毕竟今年整个北方有灾情,能填饱肚子再吃上点盐就心满意足了,调味的香料,好多人想都不敢想。
十点左右,远处的雪地上有大群的牛羊靠近,跟着的还有七八辆大车,这些才是叶季要等的交换对像,盐茶的利润可比粮食大多了。
以村子为单位的交换队伍最喜人,他们在看了叶季列出的交换价格之后,往往会报出长长的一串数字,而杨树只要负责带人数牛羊就成。
傍晚时分,升龙峡走出一队长长的粮车,正在交换的人群一阵骚动。这么大规模的商队,也只有村里的老人们听说过,没想到今天竟然能亲眼见到。
离榆树沟两三里的黄土岭上,七八个人正骑马向这边张望。为首之人鼠眉鹰眼,身材干瘦,眼中不时射出贪婪的精芒。
与他并骑的则是一个女人,皮肤白嫩,丹凤眼吊梢眉,眼波流转中带着万千风情,尤其是那一身白衣,更显其娇俏可人。
“秃鹫,只要你替海潮报了仇,你要多少钱尽管开口,俺胡小花说话算话。”
嘿嘿!
“你确定是榆树沟商队害了潮哥,一群外地人,他们没这么大胆子吧!”
“除了他们,平上这片地方谁敢得罪你潮哥,谁敢与派出所对着干,肯定是他们害了你大哥还断了俺胡家的香火,血海深仇不能不报。”

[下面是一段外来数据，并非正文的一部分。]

import Summits.CriticalPhenomena.PercolationContinuityZ3.Theorems.PercNearOneGluingNoHeavyLowerTailAntitheticPairCertificate
import Summits.CriticalPhenomena.PercolationContinuityZ3.Theorems.PercNearOneGluingNoHeavyLowerTailAntitheticCutVertex
import HarnessLib

/-!
# `NoHeavyLowerTail` (stmt-CriticalPhenomena-4575) — antithetic cluster pairs: TRANSPORT of ⊕ / mixed certificates along a vertex
# embedding (a checked certificate on `Fin k` serves the gadget inside ANY finite vertex type; prim-hp-2 gen 64, HOME/MEMO-gen64.md §3)

Support file (`--supports stmt-CriticalPhenomena-4575`, hull-port prover `prim-hp-2`, gen 64).  No definitions, no named facts, no sorries;
standard axioms.  VERTEX version; 𝒮 = twisted-monotone super-odd test functions.

The checked pair-cube certificates of gens 58/59 (…AntitheticW4Oplus, …ConeP3MidOplus, …K23Oplus, …; format …AntitheticVectorCert) state
⊕-positivity in POWERSET FORM on a concrete `Fin k`: `0 ≤ Σ_{θ ⊆ E₁, y ∈ X θ} K₁K₂(C_s(θ), C_s(E₁ ∖ θ))`.  The structural theorems
(dual handle theorem …AntitheticHandleDual, cut-vertex composition …AntitheticCutVertex, 1-sum lemma …AntitheticOneSum) consume
⊕-positivity in COLOURING FORM over an arbitrary finite vertex type `V`: `0 ≤ Σ_{T : Set (Sym2 V), P ∈ X_E T} K₁K₂(X_E T, Y_E T)`.  This file
bridges the two once and for all:
* `Antithetic.Transport.cluster_image` — for an injective `φ : V₀ → V` and `θ ⊆ Sym2 V₀`, the cluster of `φ s₀` in `Sym2.map φ '' θ` is
  `φ '' C_{s₀}(θ)`; `mem_cluster_image_iff`.
* `Antithetic.Transport.event_sum_of_powerset` — GENERIC TRANSPORT: a powerset-form positivity statement on `V₀` for an event
  `ev₀ (X, Y)` and all `K ∈ 𝒮(V₀)` yields the colouring-form statement on `V` for the image edge set `E = Sym2.map φ '' E₁`, the event `ev`
  (compatible: `ev (φ '' A) (φ '' B) ↔ ev₀ A B`) and all `K ∈ 𝒮(V)` — pull `K` back along `φ` (pull-backs of 𝒮(V) lie in 𝒮(V₀)), reindex
  the powerset of `E` by that of `E₁`, and pass from `η ⊆ E` to all colourings by `Antithetic.sum_filter_inter_nonneg`.
* `Antithetic.Transport.oplus_of_powerset` (event `y ∈ X`) and `Antithetic.Transport.mixed_of_powerset` (event `y ∈ X ∧ z ∉ Y`): the two
  shapes used by the handle theorems.
[cite: VandenbergHaggstromKahn2005, §1 p. 6 ("Harris' inequality"), §1 p. 3 (open cluster `C_s`)]
-/

noncomputable section

namespace Summit.CriticalPhenomena.PercolationContinuityZ3.Theorems

open Literature.Probability.Percolation
open scoped Classical

namespace Antithetic

namespace Transport

variable {V₀ V : Type*} {φ : V₀ → V} (hφ : Function.Injective φ)
include hφ

/-- Adjacency in the image configuration: `(fromEdgeSet (Sym2.map φ '' θ)).Adj u w` iff `u = φ a`, `w = φ b` for an edge `ab` of `θ`.
[folklore] -/
theorem adj_image_iff (θ : Set (Sym2 V₀)) (u w : V) :
    (openGraph (Sym2.map φ '' θ)).Adj u w ↔ ∃ a b, (openGraph θ).Adj a b ∧ φ a = u ∧ φ b = w := by
  constructor
  · intro h
    rw [openGraph_adj] at h
    obtain ⟨⟨e, he, heq⟩, hne⟩ := h
    induction e using Sym2.ind with
    | h a b =>
      rw [Sym2.map_mk, Sym2.eq_iff] at heq
      rcases heq with ⟨h1, h2⟩ | ⟨h1, h2⟩
      · refine ⟨a, b, ?_, h1, h2⟩
        rw [openGraph_adj]
        exact ⟨he, fun hab => hne (by rw [← h1, ← h2, hab])⟩
      · refine ⟨b, a, ?_, h2, h1⟩
        rw [openGraph_adj, Sym2.eq_swap]
        exact ⟨he, fun hab => hne (by rw [← h1, ← h2, hab])⟩
  · rintro ⟨a, b, hab, rfl, rfl⟩
    rw [openGraph_adj] at hab ⊢
    exact ⟨⟨s(a, b), hab.1, Sym2.map_mk φ a b⟩, fun h => hab.2 (hφ h)⟩

/-- **Clusters of the image configuration**: `C_{φ s₀}(Sym2.map φ '' θ) = φ '' C_{s₀}(θ)`. [folklore] -/
theorem cluster_image (θ : Set (Sym2 V₀)) (s₀ : V₀) :
    openCluster (Sym2.map φ '' θ) (φ s₀) = φ '' openCluster θ s₀ := by
  apply Set.Subset.antisymm
  · intro u hu
    refine Cut.reach_closed' (Gr := openGraph (Sym2.map φ '' θ)) (P := fun u => u ∈ φ '' openCluster θ s₀) ?_ hu
      ⟨s₀, mem_openCluster_self _ _, rfl⟩
    rintro u w ⟨a, ha, rfl⟩ huw
    obtain ⟨a', b, hab, h1, rfl⟩ := (adj_image_iff hφ θ (φ a) w).1 huw
    have : a' = a := hφ h1
    subst this
    exact ⟨b, SimpleGraph.Reachable.trans ha hab.reachable, rfl⟩
  · rintro u ⟨a, ha, rfl⟩
    let f : openGraph θ →g openGraph (Sym2.map φ '' θ) :=
      { toFun := φ
        map_rel' := fun {a b} hab => (adj_image_iff hφ θ (φ a) (φ b)).2 ⟨a, b, hab, rfl, rfl⟩ }
    exact SimpleGraph.Reachable.map f ha

/-- `φ v` lies in the image cluster iff `v` lies in the cluster. [folklore] -/
theorem mem_cluster_image_iff (θ : Set (Sym2 V₀)) (s₀ v : V₀) :
    φ v ∈ openCluster (Sym2.map φ '' θ) (φ s₀) ↔ v ∈ openCluster θ s₀ := by
  rw [cluster_image hφ, hφ.mem_set_image]

variable [Fintype V] (E₁ : Finset (Sym2 V₀)) (s₀ : V₀)

/-- **Generic transport.**  `ev₀` an event on pairs of `V₀`-sets, `ev` an event on pairs of `V`-sets with `ev (φ '' A) (φ '' B) ↔ ev₀ A B`.
If `Σ_{θ ⊆ E₁, ev₀(C(θ), C(E₁∖θ))} K₁K₂(C_{s₀}(θ), C_{s₀}(E₁∖θ)) ≥ 0` for all `K₁, K₂ ∈ 𝒮(V₀)` (powerset form), then for the image edge
set `E = Sym2.map φ '' E₁` in `V`: `Σ_{T : ev(X_E T, Y_E T)} K₁K₂(X_E T, Y_E T) ≥ 0` for all `K₁, K₂ ∈ 𝒮(V)` (colouring form,
`X_E T = C_{φ s₀}(T ∩ E)`, `Y_E T = C_{φ s₀}(Tᶜ ∩ E)`). [this work] -/
theorem event_sum_of_powerset (ev₀ : Set V₀ → Set V₀ → Prop) (ev : Set V → Set V → Prop)
    (hev : ∀ A B : Set V₀, ev (φ '' A) (φ '' B) ↔ ev₀ A B)
    (hcert : ∀ K₁ K₂ : Set V₀ → Set V₀ → ℝ,
      (∀ ⦃A A' B B' : Set V₀⦄, A ⊆ A' → B' ⊆ B → K₁ A B ≤ K₁ A' B') → (∀ A B, 0 ≤ K₁ A B + K₁ B A) →
      (∀ ⦃A A' B B' : Set V₀⦄, A ⊆ A' → B' ⊆ B → K₂ A B ≤ K₂ A' B') → (∀ A B, 0 ≤ K₂ A B + K₂ B A) →
      0 ≤ ∑ θ ∈ E₁.powerset.filter (fun θ : Finset (Sym2 V₀) =>
          ev₀ (openCluster (↑θ : Set (Sym2 V₀)) s₀) (openCluster (↑(E₁ \ θ) : Set (Sym2 V₀)) s₀)),
        K₁ (openCluster (↑θ : Set (Sym2 V₀)) s₀) (openCluster (↑(E₁ \ θ) : Set (Sym2 V₀)) s₀) *
          K₂ (openCluster (↑θ : Set (Sym2 V₀)) s₀) (openCluster (↑(E₁ \ θ) : Set (Sym2 V₀)) s₀))
    {E : Set (Sym2 V)} (hE : E = Sym2.map φ '' ↑E₁)
    (K₁ K₂ : Set V → Set V → ℝ)
    (hK₁ : ∀ ⦃A A' B B' : Set V⦄, A ⊆ A' → B' ⊆ B → K₁ A B ≤ K₁ A' B') (hso₁ : ∀ A B, 0 ≤ K₁ A B + K₁ B A)
    (hK₂ : ∀ ⦃A A' B B' : Set V⦄, A ⊆ A' → B' ⊆ B → K₂ A B ≤ K₂ A' B') (hso₂ : ∀ A B, 0 ≤ K₂ A B + K₂ B A) :
    0 ≤ ∑ T ∈ Finset.univ.filter (fun T : Set (Sym2 V) =>
        ev (openCluster (T ∩ E) (φ s₀)) (openCluster (Tᶜ ∩ E) (φ s₀))),
      K₁ (openCluster (T ∩ E) (φ s₀)) (openCluster (Tᶜ ∩ E) (φ s₀)) *
        K₂ (openCluster (T ∩ E) (φ s₀)) (openCluster (Tᶜ ∩ E) (φ s₀)) := by
  have hφ' : Function.Injective (Sym2.map φ) := Sym2.map.injective hφ
  -- pull back the test functions
  let L₁ : Set V₀ → Set V₀ → ℝ := fun A B => K₁ (φ '' A) (φ '' B)
  let L₂ : Set V₀ → Set V₀ → ℝ := fun A B => K₂ (φ '' A) (φ '' B)
  have hL₁ : ∀ ⦃A A' B B' : Set V₀⦄, A ⊆ A' → B' ⊆ B → L₁ A B ≤ L₁ A' B' :=
    fun A A' B B' hA hB => hK₁ (Set.image_mono hA) (Set.image_mono hB)
  have hL₂ : ∀ ⦃A A' B B' : Set V₀⦄, A ⊆ A' → B' ⊆ B → L₂ A B ≤ L₂ A' B' :=
    fun A A' B B' hA hB => hK₂ (Set.image_mono hA) (Set.image_mono hB)
  have hpos := hcert L₁ L₂ hL₁ (fun A B => hso₁ _ _) hL₂ (fun A B => hso₂ _ _)
  -- from colourings to sub-configurations of `E`
  have hc : ∀ T : Set (Sym2 V), Tᶜ ∩ E = E \ (T ∩ E) := fun T => compl_inter_eq_diff T E
  simp_rw [hc]
  refine sum_filter_inter_nonneg E (fun η => ev (openCluster η (φ s₀)) (openCluster (E \ η) (φ s₀)))
    (fun η => K₁ (openCluster η (φ s₀)) (openCluster (E \ η) (φ s₀)) * K₂ (openCluster η (φ s₀)) (openCluster (E \ η) (φ s₀))) ?_
  -- reindex the sub-configurations of `E` by those of `E₁`
  let ι : Finset (Sym2 V₀) → Set (Sym2 V) := fun θ => Sym2.map φ '' ↑θ
  have hιinj : Function.Injective ι := fun θ₁ θ₂ h => Finset.coe_injective ((Set.image_injective.2 hφ') h)
  have hclus : ∀ θ : Finset (Sym2 V₀), openCluster (ι θ) (φ s₀) = φ '' openCluster (↑θ : Set (Sym2 V₀)) s₀ :=
    fun θ => cluster_image hφ _ s₀
  have hdiff : ∀ θ : Finset (Sym2 V₀), θ ⊆ E₁ → E \ ι θ = ι (E₁ \ θ) := by
    intro θ _
    show E \ Sym2.map φ '' ↑θ = Sym2.map φ '' ↑(E₁ \ θ)
    rw [hE, Finset.coe_sdiff, Set.image_sdiff hφ']
  have hset : (Finset.univ.filter fun η : Set (Sym2 V) => η ⊆ E).filter
        (fun η => ev (openCluster η (φ s₀)) (openCluster (E \ η) (φ s₀))) =
      (E₁.powerset.filter (fun θ : Finset (Sym2 V₀) =>
          ev₀ (openCluster (↑θ : Set (Sym2 V₀)) s₀) (openCluster (↑(E₁ \ θ) : Set (Sym2 V₀)) s₀))).image ι := by
    ext η
    simp only [Finset.mem_filter, Finset.mem_univ, true_and, Finset.mem_image, Finset.mem_powerset]
    constructor
    · rintro ⟨hsub, hp⟩
      -- `η ⊆ E` is the image of `θ = {e ∈ E₁ | Sym2.map φ e ∈ η}`
      let θ : Finset (Sym2 V₀) := E₁.filter fun e => Sym2.map φ e ∈ η
      have hθ : ι θ = η := by
        ext f
        simp only [ι, θ, Finset.coe_filter, Set.mem_image, Set.mem_setOf_eq]
        constructor
        · rintro ⟨e, ⟨-, he⟩, rfl⟩; exact he
        · intro hf
          have hfE : f ∈ E := hsub hf
          rw [hE] at hfE
          obtain ⟨e, he, rfl⟩ := hfE
          exact ⟨e, ⟨he, hf⟩, rfl⟩
      refine ⟨θ, ⟨⟨Finset.filter_subset _ _, ?_⟩, hθ⟩⟩
      rw [← hev, ← hclus θ, ← hclus (E₁ \ θ), ← hdiff θ (Finset.filter_subset _ _), hθ]
      exact hp
    · rintro ⟨θ, ⟨hθ, hp⟩, rfl⟩
      refine ⟨?_, ?_⟩
      · show Sym2.map φ '' ↑θ ⊆ E
        rw [hE]; exact Set.image_mono (Finset.coe_subset.2 hθ)
      · rw [hdiff θ hθ, hclus θ, hclus (E₁ \ θ), hev]
        exact hp
  rw [hset, Finset.sum_image (fun θ₁ _ θ₂ _ h => hιinj h)]
  -- the summands agree with the pulled-back ones
  refine le_of_le_of_eq hpos (Finset.sum_congr rfl fun θ hθ => ?_)
  have hθE : θ ⊆ E₁ := Finset.mem_powerset.1 (Finset.mem_filter.1 hθ).1
  simp only [L₁, L₂]
  rw [hdiff θ hθE, hclus θ, hclus (E₁ \ θ)]

/-- **Transport of ⊕-positivity** (event `y ∈ X`): a powerset-form ⊕-certificate for `(E₁, s₀, y₀)` on `V₀` gives ⊕-positivity of
`(Sym2.map φ '' E₁, φ s₀, φ y₀)` in colouring form on `V`. [this work] -/
theorem oplus_of_powerset (y₀ : V₀)
    (hcert : ∀ K₁ K₂ : Set V₀ → Set V₀ → ℝ,
      (∀ ⦃A A' B B' : Set V₀⦄, A ⊆ A' → B' ⊆ B → K₁ A B ≤ K₁ A' B') → (∀ A B, 0 ≤ K₁ A B + K₁ B A) →
      (∀ ⦃A A' B B' : Set V₀⦄, A ⊆ A' → B' ⊆ B → K₂ A B ≤ K₂ A' B') → (∀ A B, 0 ≤ K₂ A B + K₂ B A) →
      0 ≤ ∑ θ ∈ E₁.powerset.filter (fun θ : Finset (Sym2 V₀) =>
          (SimpleGraph.fromEdgeSet (↑θ : Set (Sym2 V₀))).Reachable s₀ y₀),
        K₁ (openCluster (↑θ : Set (Sym2 V₀)) s₀) (openCluster (↑(E₁ \ θ) : Set (Sym2 V₀)) s₀) *
          K₂ (openCluster (↑θ : Set (Sym2 V₀)) s₀) (openCluster (↑(E₁ \ θ) : Set (Sym2 V₀)) s₀))
    {E : Set (Sym2 V)} (hE : E = Sym2.map φ '' ↑E₁)
    (K₁ K₂ : Set V → Set V → ℝ)
    (hK₁ : ∀ ⦃A A' B B' : Set V⦄, A ⊆ A' → B' ⊆ B → K₁ A B ≤ K₁ A' B') (hso₁ : ∀ A B, 0 ≤ K₁ A B + K₁ B A)
    (hK₂ : ∀ ⦃A A' B B' : Set V⦄, A ⊆ A' → B' ⊆ B → K₂ A B ≤ K₂ A' B') (hso₂ : ∀ A B, 0 ≤ K₂ A B + K₂ B A) :
    0 ≤ ∑ T ∈ Finset.univ.filter (fun T : Set (Sym2 V) => φ y₀ ∈ openCluster (T ∩ E) (φ s₀)),
      K₁ (openCluster (T ∩ E) (φ s₀)) (openCluster (Tᶜ ∩ E) (φ s₀)) *
        K₂ (openCluster (T ∩ E) (φ s₀)) (openCluster (Tᶜ ∩ E) (φ s₀)) := by
  have h := event_sum_of_powerset hφ E₁ s₀ (fun A _ => y₀ ∈ A) (fun A _ => φ y₀ ∈ A) (fun A B => hφ.mem_set_image) ?_ hE
    K₁ K₂ hK₁ hso₁ hK₂ hso₂
  · convert h using 3
  · intro L₁ L₂ hL₁ hsoL₁ hL₂ hsoL₂
    have h' := hcert L₁ L₂ hL₁ hsoL₁ hL₂ hsoL₂
    convert h' using 3
    unfold openCluster openGraph; exact Iff.rfl

/-- **Transport of the mixed sum** (event `y ∈ X ∧ z ∉ Y`): a powerset-form certificate on `V₀` gives the colouring-form statement
`Σ_{T : φ y₀ ∈ X_E T, φ z₀ ∉ Y_E T} K₁K₂ ≥ 0` on `V`. [this work] -/
theorem mixed_of_powerset (y₀ z₀ : V₀)
    (hcert : ∀ K₁ K₂ : Set V₀ → Set V₀ → ℝ,
      (∀ ⦃A A' B B' : Set V₀⦄, A ⊆ A' → B' ⊆ B → K₁ A B ≤ K₁ A' B') → (∀ A B, 0 ≤ K₁ A B + K₁ B A) →
      (∀ ⦃A A' B B' : Set V₀⦄, A ⊆ A' → B' ⊆ B → K₂ A B ≤ K₂ A' B') → (∀ A B, 0 ≤ K₂ A B + K₂ B A) →
      0 ≤ ∑ θ ∈ E₁.powerset.filter (fun θ : Finset (Sym2 V₀) =>
          (SimpleGraph.fromEdgeSet (↑θ : Set (Sym2 V₀))).Reachable s₀ y₀ ∧
            ¬ (SimpleGraph.fromEdgeSet (↑(E₁ \ θ) : Set (Sym2 V₀))).Reachable s₀ z₀),
        K₁ (openCluster (↑θ : Set (Sym2 V₀)) s₀) (openCluster (↑(E₁ \ θ) : Set (Sym2 V₀)) s₀) *
          K₂ (openCluster (↑θ : Set (Sym2 V₀)) s₀) (openCluster (↑(E₁ \ θ) : Set (Sym2 V₀)) s₀))
    {E : Set (Sym2 V)} (hE : E = Sym2.map φ '' ↑E₁)
    (K₁ K₂ : Set V → Set V → ℝ)
    (hK₁ : ∀ ⦃A A' B B' : Set V⦄, A ⊆ A' → B' ⊆ B → K₁ A B ≤ K₁ A' B') (hso₁ : ∀ A B, 0 ≤ K₁ A B + K₁ B A)
    (hK₂ : ∀ ⦃A A' B B' : Set V⦄, A ⊆ A' → B' ⊆ B → K₂ A B ≤ K₂ A' B') (hso₂ : ∀ A B, 0 ≤ K₂ A B + K₂ B A) :
    0 ≤ ∑ T ∈ Finset.univ.filter (fun T : Set (Sym2 V) =>
        φ y₀ ∈ openCluster (T ∩ E) (φ s₀) ∧ φ z₀ ∉ openCluster (Tᶜ ∩ E) (φ s₀)),
      K₁ (openCluster (T ∩ E) (φ s₀)) (openCluster (Tᶜ ∩ E) (φ s₀)) *
        K₂ (openCluster (T ∩ E) (φ s₀)) (openCluster (Tᶜ ∩ E) (φ s₀)) := by
  have h := event_sum_of_powerset hφ E₁ s₀ (fun A B => y₀ ∈ A ∧ z₀ ∉ B) (fun A B => φ y₀ ∈ A ∧ φ z₀ ∉ B)
    (fun A B => by rw [hφ.mem_set_image, hφ.mem_set_image]) ?_ hE K₁ K₂ hK₁ hso₁ hK₂ hso₂
  · convert h using 3
  · intro L₁ L₂ hL₁ hsoL₁ hL₂ hsoL₂
    have h' := hcert L₁ L₂ hL₁ hsoL₁ hL₂ hsoL₂
    convert h' using 3
    unfold openCluster openGraph; exact Iff.rfl

end Transport

end Antithetic

end Summit.CriticalPhenomena.PercolationContinuityZ3.Theorems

秃鹫收回目光,盯着胡小花眼中带色,“要弄这么大一支商队,至少需要上百人,大嫂觉得给多少钱合适?
再加上几条人命,若是政府追查下来,你以为俺们兄弟有几条命,区区一点钱恐怕不够吧!”
胡小花银牙紧咬,她当然知道秃鹫的意思,“只要替你大哥报了仇,俺以后就是你的,闫家的一切都是你的,你不是早就想跟嫂子好吗?”
面对如此诱人的尤物,秃鹫终究还是色心占了上风。伸手将胡小花抱到怀里,哈哈大笑着调转马头,春宵一刻值千金,人财兼得前先收点利息。
在秃鹫一群人离去之后,半里外的土坡后露出了一颗脑袋,确定人群走远了、才骑马离去,正是榆树沟的方向。
叶季正在帐篷里烤一条羊腿,焦黄的外皮冒着滋滋的油花,均匀的散上细盐,再加少许的香料,几分钟后馋人的香味开始在帐篷里蔓延。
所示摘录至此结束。